Occupational licensing laws make it illegal for an individual to work in an occupation before meeting minimum standards for entry. Workers whose occupations are subject to licensing range from physicians and dentists to cosmetologists and barbers. Though some licensing proponents claim that licensing improves the quality of services delivered to consumers, this argument is weak for certain occupations. In fact, occupational licensing may limit employment opportunities in a labor market already experiencing a dwindling participation rate.
Edward J. Timmons and Catherine Konieczny investigate the effects of licensing hair braiders in Virginia. Virginia removed licensing requirements for hair braiders in 2012. The study uses this regulatory change to compare counties in Virginia with bordering counties in North Carolina, West Virginia, and Kentucky in order to estimate whether removing licensing requirements had a significant impact on the number of salons, the number of salon employees, or the wages of those employees. This comparison provides a one-of-a-kind examination of the impact of Virginia’s deregulation of hair braider licensing on economic outcomes.

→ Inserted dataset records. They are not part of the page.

/-- **Local extension step.**  Let `σ` be an involutive, valuation-preserving field automorphism of `K_w` and `Λ : K_wˣ → ℂˣ` a continuous
character killing the `σ`-fixed units.  Then `Λ = θ ∘ (x ↦ x · (σ x)⁻¹)` for a character `θ` of `K_wˣ` of FINITE ORDER with OPEN KERNEL: `Λ` kills a
congruence ball (no small subgroups in `ℂˣ`); a unit `x` with `y := x/σx` close to `1` is `b · (fixed)` with `b = (1 + y)/2` close to `1` (Hilbert 90,
explicit), so `Λ` kills every `x` with `x/σx ∈ 1 + 𝔭ⁿ`; hence `Λ` descends to the image of `x ↦ x/σx` in the FINITE group `𝒪_wˣ/(1 + 𝔭ⁿ)` (`𝒪_wˣ`
compact, `1 + 𝔭ⁿ` open), extends to all of it (duality for finite abelian groups, Mathlib `MonoidHom.restrict_surjective`), and is pulled back along
the unit-part retraction. [cite: SerreLocalFields1979, Ch. X §1 Prop. 3 (proof)] [cite: NeukirchANT1999, Ch. V §1 Thm. (1.3)] -/
theorem exists_isOfFinOrder_apply_mul_inv_eq (σ : w.adicCompletion K ≃+* w.adicCompletion K)
    (hσσ : ∀ x, σ (σ x) = x) (hσv : ∀ x, Valued.v (σ x) = Valued.v x)
    (Λ : (w.adicCompletion K)ˣ →* ℂˣ) (hΛ : Continuous Λ)
    (hfix : ∀ x : (w.adicCompletion K)ˣ, σ x = x → Λ x = 1) :
    ∃ θ : (w.adicCompletion K)ˣ →* ℂˣ, IsOpen (θ.ker : Set (w.adicCompletion K)ˣ) ∧ IsOfFinOrder θ ∧
      ∀ x : (w.adicCompletion K)ˣ, θ (x * (Units.mapEquiv σ.toMulEquiv x)⁻¹) = Λ x := by
  classical
  -- the unit-level involution `σu` and the anti-symmetrisation `q x = x · (σ x)⁻¹`
  set σu : (w.adicCompletion K)ˣ ≃* (w.adicCompletion K)ˣ := Units.mapEquiv σ.toMulEquiv with hσu_def
  have hσu : ∀ x : (w.adicCompletion K)ˣ, ((σu x : (w.adicCompletion K)ˣ) : w.adicCompletion K) = σ x := fun _ => rfl
  have hσuσu : ∀ x, σu (σu x) = x := fun x => Units.ext (by rw [hσu, hσu, hσσ])
  let q : (w.adicCompletion K)ˣ →* (w.adicCompletion K)ˣ :=
    { toFun := fun x => x * (σu x)⁻¹
      map_one' := by rw [map_one, inv_one, mul_one]
      map_mul' := fun x y => by rw [map_mul, mul_inv, mul_mul_mul_comm] }
  have hq : ∀ x, q x = x * (σu x)⁻¹ := fun _ => rfl
  -- (0) algebra
  have hfix' : ∀ x, σu x = x → Λ x = 1 := fun x hx => hfix x (by rw [← hσu, hx])
  have hvq : ∀ x, Valued.v ((q x : (w.adicCompletion K)ˣ) : w.adicCompletion K) = 1 := fun x => by
    rw [hq, Units.val_mul, Units.val_inv_eq_inv_val, hσu, Valuation.map_mul, map_inv₀, hσv,
      mul_inv_cancel₀ ((Valuation.ne_zero_iff _).2 x.ne_zero)]
  have hσq : ∀ x, σu (q x) = (q x)⁻¹ := fun x => by
    rw [hq, map_mul, map_inv, hσuσu, mul_inv_rev, inv_inv]
  -- (1) `Λ` kills a congruence ball `H₁ = {v(x - 1) < γ₁}`, `γ₁ ≤ 1`
  have hV := Literature.GroupTheory.PiCharacter.isNSSNhd_units_complex
  have h1 : Λ ⁻¹' {u : ℂˣ | ‖(u : ℂ) - 1‖ < 2⁻¹} ∈ 𝓝 (1 : (w.adicCompletion K)ˣ) :=
    hΛ.continuousAt.preimage_mem_nhds (by rw [map_one]; exact hV.1)
  rw [Units.isEmbedding_val₀.nhds_eq_comap, Filter.mem_comap] at h1
  obtain ⟨t, ht, hts⟩ := h1
  rw [Units.val_one, Valued.mem_nhds] at ht
  obtain ⟨γ, hγt⟩ := ht
  obtain ⟨γ₁, hγ₁γ, hγ₁1u⟩ : ∃ γ₁, γ₁ ≤ γ ∧ γ₁ ≤ 1 := ⟨min γ 1, min_le_left _ _, min_le_right _ _⟩
  have hγ₁1 : γ₁.val ≤ 1 := by
    rw [← Units.val_one, Units.val_le_val]; exact hγ₁1u
  have hγ₁γ' : γ₁.val ≤ γ.val := Units.val_le_val.2 hγ₁γ
  obtain ⟨H₁, hH₁⟩ := exists_ballSubgroup w γ₁ hγ₁1
  have hΛH₁ : ∀ x ∈ H₁, Λ x = 1 := by
    have hsub : ((H₁.map Λ : Subgroup ℂˣ) : Set ℂˣ) ⊆ {u : ℂˣ | ‖(u : ℂ) - 1‖ < 2⁻¹} := by
      rintro _ ⟨x, hx, rfl⟩
      have hx' : (x : w.adicCompletion K) ∈ t := hγt (lt_of_lt_of_le ((hH₁ x).1 hx) hγ₁γ')
      exact hts hx'
    have hbot := hV.2 _ hsub
    intro x hx
    exact Subgroup.mem_bot.1 (hbot ▸ Subgroup.mem_map_of_mem Λ hx)
  -- (2) the local section: if `v(q x - 1) < γ₁ · v(2)` then `Λ x = 1`
  have h2ne : (2 : w.adicCompletion K) ≠ 0 := by
    rw [← map_ofNat (algebraMap K (w.adicCompletion K)) 2]
    exact (map_ne_zero_iff _ (algebraMap K (w.adicCompletion K)).injective).2 two_ne_zero
  have hv2 : Valued.v.restrict (2 : w.adicCompletion K) ≠ 0 := (Valuation.ne_zero_iff _).2 h2ne
  have hv2le : Valued.v.restrict (2 : w.adicCompletion K) ≤ 1 := by
    have h := Valuation.map_add Valued.v.restrict (1 : w.adicCompletion K) 1
    rw [Valuation.map_one, max_self, one_add_one_eq_two] at h
    exact h
  set γ₂ : (MonoidWithZeroHom.ValueGroup₀ (.ofClass (Valued.v : Valuation (w.adicCompletion K) (WithZero (Multiplicative ℤ)))))ˣ :=
    γ₁ * Units.mk0 _ hv2 with hγ₂def
  have hγ₂ : γ₂.val = γ₁.val * Valued.v.restrict (2 : w.adicCompletion K) := rfl
  have hγ₂le : γ₂.val ≤ γ₁.val := by
    rw [hγ₂]; exact mul_le_of_le_one_right' hv2le
  have hγ₂1 : γ₂.val ≤ 1 := hγ₂le.trans hγ₁1
  have hsec : ∀ x : (w.adicCompletion K)ˣ, Valued.v.restrict (((q x : (w.adicCompletion K)ˣ) : w.adicCompletion K) - 1) < γ₂ → Λ x = 1 := by
    intro x hx
    -- `b := (1 + y)/2`, `y = q x`
    set y : w.adicCompletion K := ((q x : (w.adicCompletion K)ˣ) : w.adicCompletion K) with hydef
    set b : w.adicCompletion K := (1 + y) * 2⁻¹ with hbdef
    have hb1 : b - 1 = (y - 1) * 2⁻¹ := by
      rw [hbdef]; field_simp; ring
    have hvb1 : Valued.v.restrict (b - 1) < γ₁ := by
      rw [hb1, Valuation.map_mul, map_inv₀]
      calc Valued.v.restrict (y - 1) * (Valued.v.restrict (2 : w.adicCompletion K))⁻¹
          < γ₂.val * (Valued.v.restrict (2 : w.adicCompletion K))⁻¹ := by
            exact mul_lt_mul_of_pos_right hx (zero_lt_iff.2 (inv_ne_zero hv2))
        _ = γ₁.val := by rw [hγ₂, mul_inv_cancel_right₀ hv2]
    have hvb : Valued.v.restrict b = 1 := by
      have h := Valuation.map_one_add_of_lt Valued.v.restrict (lt_of_lt_of_le hvb1 hγ₁1)
      rwa [add_sub_cancel] at h
    have hb0 : b ≠ 0 := by
      intro h; rw [h, Valuation.map_zero] at hvb; exact zero_ne_one hvb
    set bu : (w.adicCompletion K)ˣ := Units.mk0 b hb0 with hbudef
    have hbuH : bu ∈ H₁ := (hH₁ bu).2 hvb1
    -- `x · bu⁻¹` is `σ`-fixed
    have hyσ : σ y = y⁻¹ := by
      have h := congrArg (fun z : (w.adicCompletion K)ˣ => (z : w.adicCompletion K)) (hσq x)
      simp only [hσu, Units.val_inv_eq_inv_val] at h
      exact h
    have hy0 : y ≠ 0 := (q x).ne_zero
    have h2σ : σ (x : w.adicCompletion K) ≠ 0 := by rw [← hσu]; exact (σu x).ne_zero
    have hxy : σ (x : w.adicCompletion K) * y = x := by
      rw [hydef, hq, Units.val_mul, Units.val_inv_eq_inv_val, hσu, mul_comm, inv_mul_cancel_right₀ h2σ]
    have hxσ : (x : w.adicCompletion K) * y⁻¹ = σ x := by
      calc (x : w.adicCompletion K) * y⁻¹ = σ x * y * y⁻¹ := by rw [hxy]
        _ = σ x := mul_inv_cancel_right₀ hy0 _
    have hσb : σ b = (1 + y⁻¹) * 2⁻¹ := by
      rw [hbdef, map_mul, map_add, map_one, hyσ, map_inv₀, map_ofNat]
    have hσb0 : σ b ≠ 0 := (map_ne_zero_iff _ σ.injective).2 hb0
    have key : σ (x : w.adicCompletion K) * b = x * σ b := by
      rw [hσb, hbdef, ← mul_assoc, ← mul_assoc, mul_add, mul_one, mul_add, mul_one, hxy, hxσ, add_comm]
    have hfixb : σu (x * bu⁻¹) = x * bu⁻¹ := by
      apply Units.ext
      rw [map_mul, map_inv, Units.val_mul, Units.val_inv_eq_inv_val, Units.val_mul, Units.val_inv_eq_inv_val, hσu, hσu]
      change σ (x : w.adicCompletion K) * (σ b)⁻¹ = x * b⁻¹
      rw [mul_inv_eq_iff_eq_mul₀ hσb0, mul_assoc, mul_comm b⁻¹, ← mul_assoc, ← key, mul_inv_cancel_right₀ hb0]
    calc Λ x = Λ (x * bu⁻¹ * bu) := by rw [inv_mul_cancel_right]
      _ = 1 := by rw [map_mul, hfix' _ hfixb, one_mul, hΛH₁ bu hbuH]
  -- (3) the open subgroup `U = {v(x - 1) < γ₂}` inside the unit group: `q x ∈ U → Λ x = 1`
  obtain ⟨U, hU⟩ := exists_ballSubgroup w γ₂ hγ₂1
  have hqU : ∀ x, q x ∈ U → Λ x = 1 := fun x hx => hsec x ((hU _).1 hx)
  have hUH₁ : U ≤ H₁ := fun x hx => (hH₁ x).2 (lt_of_lt_of_le ((hU x).1 hx) hγ₂le)
  have hUnhds : (U : Set (w.adicCompletion K)ˣ) ∈ 𝓝 (1 : (w.adicCompletion K)ˣ) := by
    rw [Units.isEmbedding_val₀.nhds_eq_comap, Filter.mem_comap]
    refine ⟨{y | Valued.v.restrict (y - 1) < γ₂.val}, ?_, fun x hx => (hU x).2 hx⟩
    rw [Units.val_one, Valued.mem_nhds]
    exact ⟨γ₂, subset_rfl⟩
  have hUopen : IsOpen (U : Set (w.adicCompletion K)ˣ) := U.isOpen_of_mem_nhds hUnhds
  have hv1U : ∀ x ∈ U, Valued.v (x : w.adicCompletion K) = 1 := fun x hx => by
    have h := Valuation.map_one_add_of_lt Valued.v.restrict (lt_of_lt_of_le ((hU x).1 hx) hγ₂1)
    rw [add_sub_cancel, Valuation.restrict_eq_one_iff] at h
    exact h
  -- (4) the unit group `𝒪_wˣ` (compact open) and the finite quotient `𝒪_wˣ ⧸ U`
  set Kw : Subgroup (w.adicCompletion K)ˣ := (ValuativeRel.valuation (w.adicCompletion K)).valuationSubring.unitGroup with hKw
  have hmemKw : ∀ x : (w.adicCompletion K)ˣ, x ∈ Kw ↔ Valued.v (x : w.adicCompletion K) = 1 := fun x => by
    rw [hKw, Valuation.mem_unitGroup_iff, ← v_eq_one_iff_valuation_eq_one]
  haveI : CompactSpace Kw :=
    isCompact_iff_compactSpace.1 (Literature.NumberTheory.GaloisRepresentations.isCompact_unitGroup (w.adicCompletion K))
  have hUK : U ≤ Kw := fun x hx => (hmemKw x).2 (hv1U x hx)
  set UK : Subgroup Kw := U.subgroupOf Kw with hUKdef
  have hUKopen : IsOpen (UK : Set Kw) := hUopen.preimage continuous_subtype_val
  haveI : Finite (Kw ⧸ UK) := Subgroup.quotient_finite_of_isOpen UK hUKopen
  -- (5) `q` lands in `𝒪_wˣ`; the character `Λ` descends to the image of `q` in `𝒪_wˣ ⧸ U`
  have hqK : ∀ x, q x ∈ Kw := fun x => (hmemKw _).2 (hvq x)
  let qK : (w.adicCompletion K)ˣ →* Kw := q.codRestrict Kw hqK
  let g : (w.adicCompletion K)ˣ →* Kw ⧸ UK := (QuotientGroup.mk' UK).comp qK
  have hg : ∀ x, g x = QuotientGroup.mk' UK (qK x) := fun _ => rfl
  have hgker : g.ker ≤ Λ.ker := by
    intro x hx
    rw [MonoidHom.mem_ker] at hx ⊢
    rw [hg, QuotientGroup.mk'_apply, QuotientGroup.eq_one_iff] at hx
    exact hqU x (Subgroup.mem_subgroupOf.1 hx)
  let χH : g.range →* ℂˣ :=
    (QuotientGroup.lift g.ker Λ hgker).comp (QuotientGroup.quotientKerEquivRange g).symm.toMonoidHom
  have hχH : ∀ x, χH ⟨g x, ⟨x, rfl⟩⟩ = Λ x := by
    intro x
    have hsymm : (QuotientGroup.quotientKerEquivRange g).symm ⟨g x, ⟨x, rfl⟩⟩ = (x : (w.adicCompletion K)ˣ ⧸ g.ker) := by
      apply (QuotientGroup.quotientKerEquivRange g).injective
      rw [MulEquiv.apply_symm_apply]
      rfl
    change QuotientGroup.lift g.ker Λ hgker ((QuotientGroup.quotientKerEquivRange g).symm ⟨g x, ⟨x, rfl⟩⟩) = Λ x
    rw [hsymm, QuotientGroup.lift_mk]
  -- (6) extension to the finite group `𝒪_wˣ ⧸ U` (duality for finite abelian groups)
  haveI hexp : NeZero (Monoid.exponent (Kw ⧸ UK)) := ⟨Monoid.exponent_ne_zero_of_finite (G := Kw ⧸ UK)⟩
  haveI : NeZero ((Monoid.exponent (Kw ⧸ UK) : ℕ) : ℂ) := NeZero.charZero
  obtain ⟨θbar, hθbar⟩ := (MonoidHom.restrict_surjective ℂ (G := Kw ⧸ UK) g.range) χH
  have hθbar' : ∀ x, θbar (g x) = Λ x := fun x => by
    have h := DFunLike.congr_fun hθbar ⟨g x, ⟨x, rfl⟩⟩
    rw [MonoidHom.restrictHom_apply, MonoidHom.restrict_apply] at h
    rw [← hχH x]
    exact h
  -- (7) the unit-part retraction and `θ := θbar ∘ (𝒪_wˣ → 𝒪_wˣ ⧸ U) ∘ υ`
  obtain ⟨υ, hυ1, hυid⟩ := exists_unitRetraction w
  have hυK : ∀ x, υ x ∈ Kw := fun x => (hmemKw _).2 (hυ1 x)
  let υK : (w.adicCompletion K)ˣ →* Kw := υ.codRestrict Kw hυK
  let θ : (w.adicCompletion K)ˣ →* ℂˣ := θbar.comp ((QuotientGroup.mk' UK).comp υK)
  have hθ : ∀ x, θ x = θbar (QuotientGroup.mk' UK (υK x)) := fun _ => rfl
  refine ⟨θ, ?_, ?_, fun x => ?_⟩
  · -- open kernel: it contains `U`
    refine Subgroup.isOpen_of_mem_nhds _ (Filter.mem_of_superset hUnhds fun u hu => ?_)
    rw [SetLike.mem_coe, MonoidHom.mem_ker, hθ]
    have hυu : υK u = ⟨u, hUK hu⟩ := Subtype.ext (hυid u (hv1U u hu))
    have hmem : (⟨u, hUK hu⟩ : Kw) ∈ UK := Subgroup.mem_subgroupOf.2 hu
    rw [hυu, QuotientGroup.mk'_apply, (QuotientGroup.eq_one_iff _).2 hmem, map_one]
  · -- finite order: `θ ^ |𝒪_wˣ ⧸ U| = 1`
    refine isOfFinOrder_iff_pow_eq_one.2 ⟨Nat.card (Kw ⧸ UK), Nat.card_pos, MonoidHom.ext fun x => ?_⟩
    rw [MonoidHom.pow_apply, MonoidHom.one_apply, hθ, ← map_pow, pow_card_eq_one', map_one]
  · -- `θ (x · (σ x)⁻¹) = Λ x`
    change θ (q x) = Λ x
    rw [hθ]
    have hυq : υK (q x) = qK x := Subtype.ext (hυid _ (hvq x))
    rw [hυq, ← hg]
    exact hθbar' x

Following Virginia’s deregulation in 2012, the number of beauty shops in Virginia counties grew 7 percent more than the number in neighboring counties in bordering states.
Expensive occupational licenses significantly impact enterprising proprietors, who are prevented from opening new establishments.
Evidence suggests that deregulation created more opportunities for smaller owner-operated beauty salons in Virginia, because it was associated with a more than 8 percent increase in proprietor density.
As shown in figure 1, thirteen states require aspiring hair braiders to obtain a cosmetology license. Fourteen states have specific hair braiding licenses that are generally less burdensome than the requirements for cosmetologist licensing in the state. Though there are debates about the unique risks of hair braiding for consumers, cosmetology training addresses neither those risks nor the unique skills involved in hair braiding.
Hair Braiding Risks Are Overblown
A recent study performed by the Institute for Justice (IJ) explores whether hair braiding presents risks to consumers. After reviewing the data for nine states and Washington, DC, from 2006 to 2012, IJ finds that
only 95 complaints were filed against hair braiders (meaning approximately 1 percent of licensed hair braiders received complaints), and
all but one of these complaints were filed by competing cosmetologists, not by consumers.
IJ’s study also finds large differences in the number of hair braiders in Mississippi and in Louisiana. Mississippi, which has no licensing requirement for hair braiders, had 1,200 hair braiders in 2012. Louisiana, which has a licensing requirement for hair braiders, had only 32 hair braiders.
The results of the IJ study further reinforce the finding that hair braider deregulation has enhanced economic opportunity for hair braiders in Virginia.
As policymakers in the rest of the country reconsider hair braider regulation, these results provide very clear guidance. Not regulating the hair braiding profession is superior to imposing burdensome regulation, such as requiring a cosmetology license (as in West Virginia) or a separate hair braider license (as in North Carolina).